We’re at a turning point where AI, AR, and VR will begin to merge with everyday experiences. AI already powers the way we search, write, and interact with information, improving research, creativity, and problem-solving. It’s already being used in major fields like healthcare and scientific research, and its importance will only continue to grow.

AR will introduce a spatial way of interacting with these new paradigms in daily life. The physical and augmented worlds will begin to blend seamlessly, opening up new possibilities for creativity, communication, and productivity.

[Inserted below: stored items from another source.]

import Summits.RiemannHypothesis.RiemannHypothesis.Theorems.LiTailLaguerreDefs
import Summits.RiemannHypothesis.RiemannHypothesis.Theorems.LiPrimeEchoWindowAdjust
import Summits.RiemannHypothesis.RiemannHypothesis.Theorems.LiAsymptoticSmoothReplace
import HarnessLib

/-!
# RiemannHypothesis / LiTailLaguerre — Assembly support `LiTailAdjust`: moving the cut costs `O(log n)` (RH-FREE)

RH-FREE [rh-li-eng-4].  Route `Theses/LiTailLaguerre.lean` (rung «Li TAIL–LAGUERRE LAW» `LiTheory.LiZeroTailLaguerre`,
L-P(P1-tail); cell `pub/rh-li`, theory round 7, dossier `theory/route/r7/`), the registered skeleton statement
`Sig.stub_tail_adjust` of the item `Assembly` (stmt-RiemannHypothesis-19706, birth stub `stub_tail_adjust`) VERBATIM:
for every `c > 0` there are `N`, `C` such that for `n ≥ N` and `c√n ≤ T ≤ c√n + 1`,

  `|liZeroTail n (c√n) − liZeroTail n T| ≤ C log n` and `|liSmoothTail n (c√n) − liSmoothTail n T| ≤ C log n`.

Proof.  ZERO TAIL: `liZeroTail n T = λ_n − (liZeroTrace 0 T − liZeroTrace n T)` (`liZeroTail_eq_trace`: the box sum of
`m(1 − zⁿ)` is the count trace minus the Li trace), so the difference of two cuts `a ≤ b` is
`2 Σ_{a < Im ρ ≤ b} m (1 − Re z_ρⁿ)` (`WindowAdjust.liZeroTrace_sub_eq`), and for `Im ρ > a ≥ c√n`, WHATEVER the real part
`β ∈ [0, 1]` of the zero, `|z_ρ|² ≤ 1 + 1/γ² ≤ 1 + 1/(c² n)`, so `|z_ρⁿ| ≤ e^{1/(2c²)}` (`norm_pow_one_sub_inv_le_exp`);
the number of zeros (with multiplicity) in a unit height step is `≤ A log(T + 2)`
(`Montgomery.exists_zetaZeroCount_add_one_sub_le`, Riemann–von Mangoldt).  SMOOTH TAIL: the integrand
`f_n ϑ' = (1 − cos nθ) ϑ'` is integrable on every `Ioi a`, `a > 0` (`integrableOn_tail_integrand`: continuous, and
`≤ (n²/2t²)(½ log t + 3) ≤ 2n² t^{−3/2}` beyond `max a 1`), so the two tails differ by `(2/π)∫_{c√n}^{T} f_n ϑ'`, a piece of
length `≤ 1` with `|f_n ϑ'| ≤ log t + 6`.  Nothing about the position of the zeros is used; nothing here bears on the truth
of RH.
-/

noncomputable section

-- D-0017: `Summit.<S>.<S>.…` is the designed namespace of a single-problem summit.
set_option linter.dupNamespace false

open Complex MeasureTheory intervalIntegral Set
open scoped Real ComplexConjugate Interval

namespace Summit.RiemannHypothesis.RiemannHypothesis.Theorems.LiTheory

open Literature.NumberTheory.LFunctions Literature.NumberTheory.LFunctions.SchoenfeldBound

namespace TailAdjust

/-! ### The zero tail through the two traces -/

/-- `liZeroTail n T = λ_n − (liZeroTrace 0 T − liZeroTrace n T)`: the box sum of `m(1 − zⁿ)` is the count trace
(`n = 0`) minus the Li trace. -/
theorem liZeroTail_eq_trace (n : ℕ) (T : ℝ) :
    liZeroTail n T = keiperLiCoeff n - (liZeroTrace 0 T - liZeroTrace n T) := by
  unfold liZeroTail liZeroTrace
  congr 1
  rw [← Complex.sub_re, finsum_mem_eq_finite_toFinset_sum _ (liZeroBox_finite T),
    finsum_mem_eq_finite_toFinset_sum _ (liZeroBox_finite T),
    finsum_mem_eq_finite_toFinset_sum _ (liZeroBox_finite T), ← Finset.sum_sub_distrib]
  congr 1
  refine Finset.sum_congr rfl fun ρ _ ↦ ?_
  rw [pow_zero, mul_sub]

/-- The count trace: `liZeroTrace 0 b − liZeroTrace 0 a = 2 (N(b) − N(a))` for `0 ≤ a ≤ b`. -/
theorem liZeroTrace_zero_sub_eq {a b : ℝ} (ha : 0 ≤ a) (hab : a ≤ b) :
    liZeroTrace 0 b - liZeroTrace 0 a = 2 * ((zetaZeroCount b : ℝ) - zetaZeroCount a) := by
  rw [WindowAdjust.liZeroTrace_sub_eq 0 ha hab, zetaZeroCount_sub_eq_sum hab]
  congr 1
  refine Finset.sum_congr rfl fun ρ _ ↦ ?_
  rw [pow_zero, Complex.one_re, mul_one]

/-- The difference of two zero tails through the traces. -/
theorem liZeroTail_sub_eq (n : ℕ) (a b : ℝ) :
    liZeroTail n a - liZeroTail n b =
      (liZeroTrace 0 b - liZeroTrace 0 a) - (liZeroTrace n b - liZeroTrace n a) := by
  rw [liZeroTail_eq_trace, liZeroTail_eq_trace]; ring

/-! ### The Li weight of a zero of height `≥ c√n` is bounded, WHATEVER its real part -/

/-- For `Re ρ ≥ 0`, `Im ρ ≠ 0` and `n ≤ κ (Im ρ)²`: `‖(1 − 1/ρ)ⁿ‖ ≤ e^{κ/2}`
(`|1 − 1/ρ|² = 1 + (1 − 2β)/|ρ|² ≤ 1 + 1/γ² ≤ 1 + κ/n`). -/
theorem norm_pow_one_sub_inv_le_exp (n : ℕ) {ρ : ℂ} {κ : ℝ} (h0 : 0 ≤ ρ.re) (hκ : 0 < κ)
    (him : ρ.im ≠ 0) (hγ : (n : ℝ) ≤ κ * ρ.im ^ 2) : ‖(1 - 1 / ρ) ^ n‖ ≤ Real.exp (κ / 2) := by
  rcases Nat.eq_zero_or_pos n with hn | hn
  · subst hn
    rw [pow_zero, norm_one]
    exact Real.one_le_exp_iff.2 (by positivity)
  set β := ρ.re with hβ
  set γ := ρ.im with hγ'
  have hn0 : (0 : ℝ) < n := by exact_mod_cast hn
  have hγ2 : 0 < γ ^ 2 := by positivity
  have hN : Complex.normSq ρ = β ^ 2 + γ ^ 2 := by rw [Complex.normSq_apply]; ring
  have hNpos : 0 < Complex.normSq ρ := by rw [hN]; positivity
  have hρ0 : ρ ≠ 0 := fun h ↦ by rw [h, map_zero] at hNpos; exact lt_irrefl _ hNpos
  rw [norm_pow]
  set q := ‖1 - 1 / ρ‖ with hq
  have hq0 : 0 ≤ q := norm_nonneg _
  have hq2 : q ^ 2 = ((β - 1) ^ 2 + γ ^ 2) / (β ^ 2 + γ ^ 2) := by
    have e : 1 - 1 / ρ = (ρ - 1) / ρ := by field_simp
    rw [hq, e, norm_div, div_pow, Complex.sq_norm, Complex.sq_norm, hN, Complex.normSq_apply]
    simp [hβ, hγ']
    ring
  have hq2le : q ^ 2 ≤ 1 + κ / n := by
    rw [hq2, div_le_iff₀ (by positivity)]
    have h1n : 1 ≤ κ / (n : ℝ) * (β ^ 2 + γ ^ 2) := by
      rw [div_mul_eq_mul_div, le_div_iff₀ hn0, one_mul]; nlinarith
    nlinarith
  have hexp : 1 + κ / (n : ℝ) ≤ Real.exp (κ / n) := by
    have := Real.add_one_le_exp (κ / (n : ℝ)); linarith
  have hpow : (q ^ 2) ^ n ≤ Real.exp (κ / 2) ^ 2 := by
    calc (q ^ 2) ^ n ≤ (1 + κ / (n : ℝ)) ^ n := pow_le_pow_left₀ (sq_nonneg _) hq2le n
      _ ≤ Real.exp (κ / n) ^ n := pow_le_pow_left₀ (by positivity) hexp n
      _ = Real.exp κ := by rw [← Real.exp_nat_mul]; congr 1; field_simp
      _ = Real.exp (κ / 2) ^ 2 := by rw [← Real.exp_nat_mul]; congr 1; push_cast; ring
  have hsq : (q ^ n) ^ 2 ≤ Real.exp (κ / 2) ^ 2 := by rw [← pow_mul, mul_comm, pow_mul]; exact hpow
  exact (pow_le_pow_iff_left₀ (pow_nonneg hq0 n) (Real.exp_pos _).le two_ne_zero).1 hsq

/-- **Li-trace step bound (RH-FREE):** for `n ≤ κ a²`, `0 < a ≤ b`,
`|liZeroTrace n b − liZeroTrace n a| ≤ 2 e^{κ/2} (N(b) − N(a))`. -/
theorem abs_liZeroTrace_sub_le_exp (n : ℕ) {a b κ : ℝ} (hκ : 0 < κ) (ha : (n : ℝ) ≤ κ * a ^ 2)
    (ha0 : 0 < a) (hab : a ≤ b) :
    |liZeroTrace n b - liZeroTrace n a| ≤
      2 * Real.exp (κ / 2) * ((zetaZeroCount b : ℝ) - zetaZeroCount a) := by
  rw [WindowAdjust.liZeroTrace_sub_eq n ha0.le hab, zetaZeroCount_sub_eq_sum hab, abs_mul, abs_two, mul_assoc,
    Finset.mul_sum]
  refine mul_le_mul_of_nonneg_left ((Finset.abs_sum_le_sum_abs _ _).trans (Finset.sum_le_sum fun ρ hρ ↦ ?_))
    (by norm_num)
  obtain ⟨-, h0, -, h3, -⟩ := (mem_zerosBetween ha0.le).1 hρ
  have hm : (0 : ℝ) ≤ riemannZetaZeroOrder ρ := zeroOrder_nonneg_of_mem_zerosBetween ha0.le hρ
  have him : ρ.im ≠ 0 := (ha0.trans h3).ne'
  have hγ : (n : ℝ) ≤ κ * ρ.im ^ 2 :=
    ha.trans (mul_le_mul_of_nonneg_left (pow_le_pow_left₀ ha0.le h3.le 2) hκ.le)
  rw [abs_mul, abs_of_nonneg hm, mul_comm (Real.exp _)]
  exact mul_le_mul_of_nonneg_left
    ((Complex.abs_re_le_norm _).trans (norm_pow_one_sub_inv_le_exp n h0 hκ him hγ)) hm

/-- **Zero-tail step bound (RH-FREE):** for `n ≤ κ a²`, `0 < a ≤ b`,
`|liZeroTail n a − liZeroTail n b| ≤ 2 (1 + e^{κ/2}) (N(b) − N(a))`. -/
theorem abs_liZeroTail_sub_le (n : ℕ) {a b κ : ℝ} (hκ : 0 < κ) (ha : (n : ℝ) ≤ κ * a ^ 2)
    (ha0 : 0 < a) (hab : a ≤ b) :
    |liZeroTail n a - liZeroTail n b| ≤
      2 * (1 + Real.exp (κ / 2)) * ((zetaZeroCount b : ℝ) - zetaZeroCount a) := by
  rw [liZeroTail_sub_eq, liZeroTrace_zero_sub_eq ha0.le hab]
  have h := abs_liZeroTrace_sub_le_exp n hκ ha ha0 hab
  have hN : 0 ≤ (zetaZeroCount b : ℝ) - zetaZeroCount a :=
    sub_nonneg.2 (by exact_mod_cast zetaZeroCount_mono hab)
  calc |2 * ((zetaZeroCount b : ℝ) - zetaZeroCount a) - (liZeroTrace n b - liZeroTrace n a)|
      ≤ |2 * ((zetaZeroCount b : ℝ) - zetaZeroCount a)| + |liZeroTrace n b - liZeroTrace n a| := abs_sub _ _
    _ ≤ 2 * ((zetaZeroCount b : ℝ) - zetaZeroCount a)
          + 2 * Real.exp (κ / 2) * ((zetaZeroCount b : ℝ) - zetaZeroCount a) :=
        add_le_add (by rw [abs_of_nonneg (by positivity)]) h
    _ = 2 * (1 + Real.exp (κ / 2)) * ((zetaZeroCount b : ℝ) - zetaZeroCount a) := by ring

/-! ### The smooth tail: integrability and unit pieces -/

/-- The smooth-tail integrand `f_n ϑ'` is continuous away from `t = 0`. -/
theorem continuousOn_tail_integrand (n : ℕ) {s : Set ℝ} (hs : ∀ t ∈ s, t ≠ 0) :
    ContinuousOn (fun t ↦ liWindowWeight n t * liGammaDensity t) s := by
  have hϑ : Continuous liGammaDensity := by
    have : liGammaDensity = riemannSiegelThetaDeriv := funext WindowAdjust.liGammaDensity_eq
    rw [this]; exact continuous_riemannSiegelThetaDeriv_holds
  exact (SmoothReplace.continuousOn_liWindowWeight n hs).mul hϑ.continuousOn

My work often explores the relationship between human perception and digital systems. In Deep Diving, for example, we transformed an automated book transport system into something poetic, an AI-driven experience that reveals the hidden rhythm of knowledge transfer. It’s a small example of how machines and data aren’t just tools, but evolving entities that shape our interactions, emotions, and understanding of the world.

AI isn’t just about replacing tasks—it’s about unlocking new ways of seeing, creating, and connecting with the data that surrounds us.

Anything else you’d like to share with our readers?

Ruben Fro: We’re only scratching the surface of what’s possible. AI, AR, and immersive storytelling are evolving at an insane pace, and as artists, we have a unique opportunity to shape how these technologies are used, not just in creative fields, but in how people experience the world.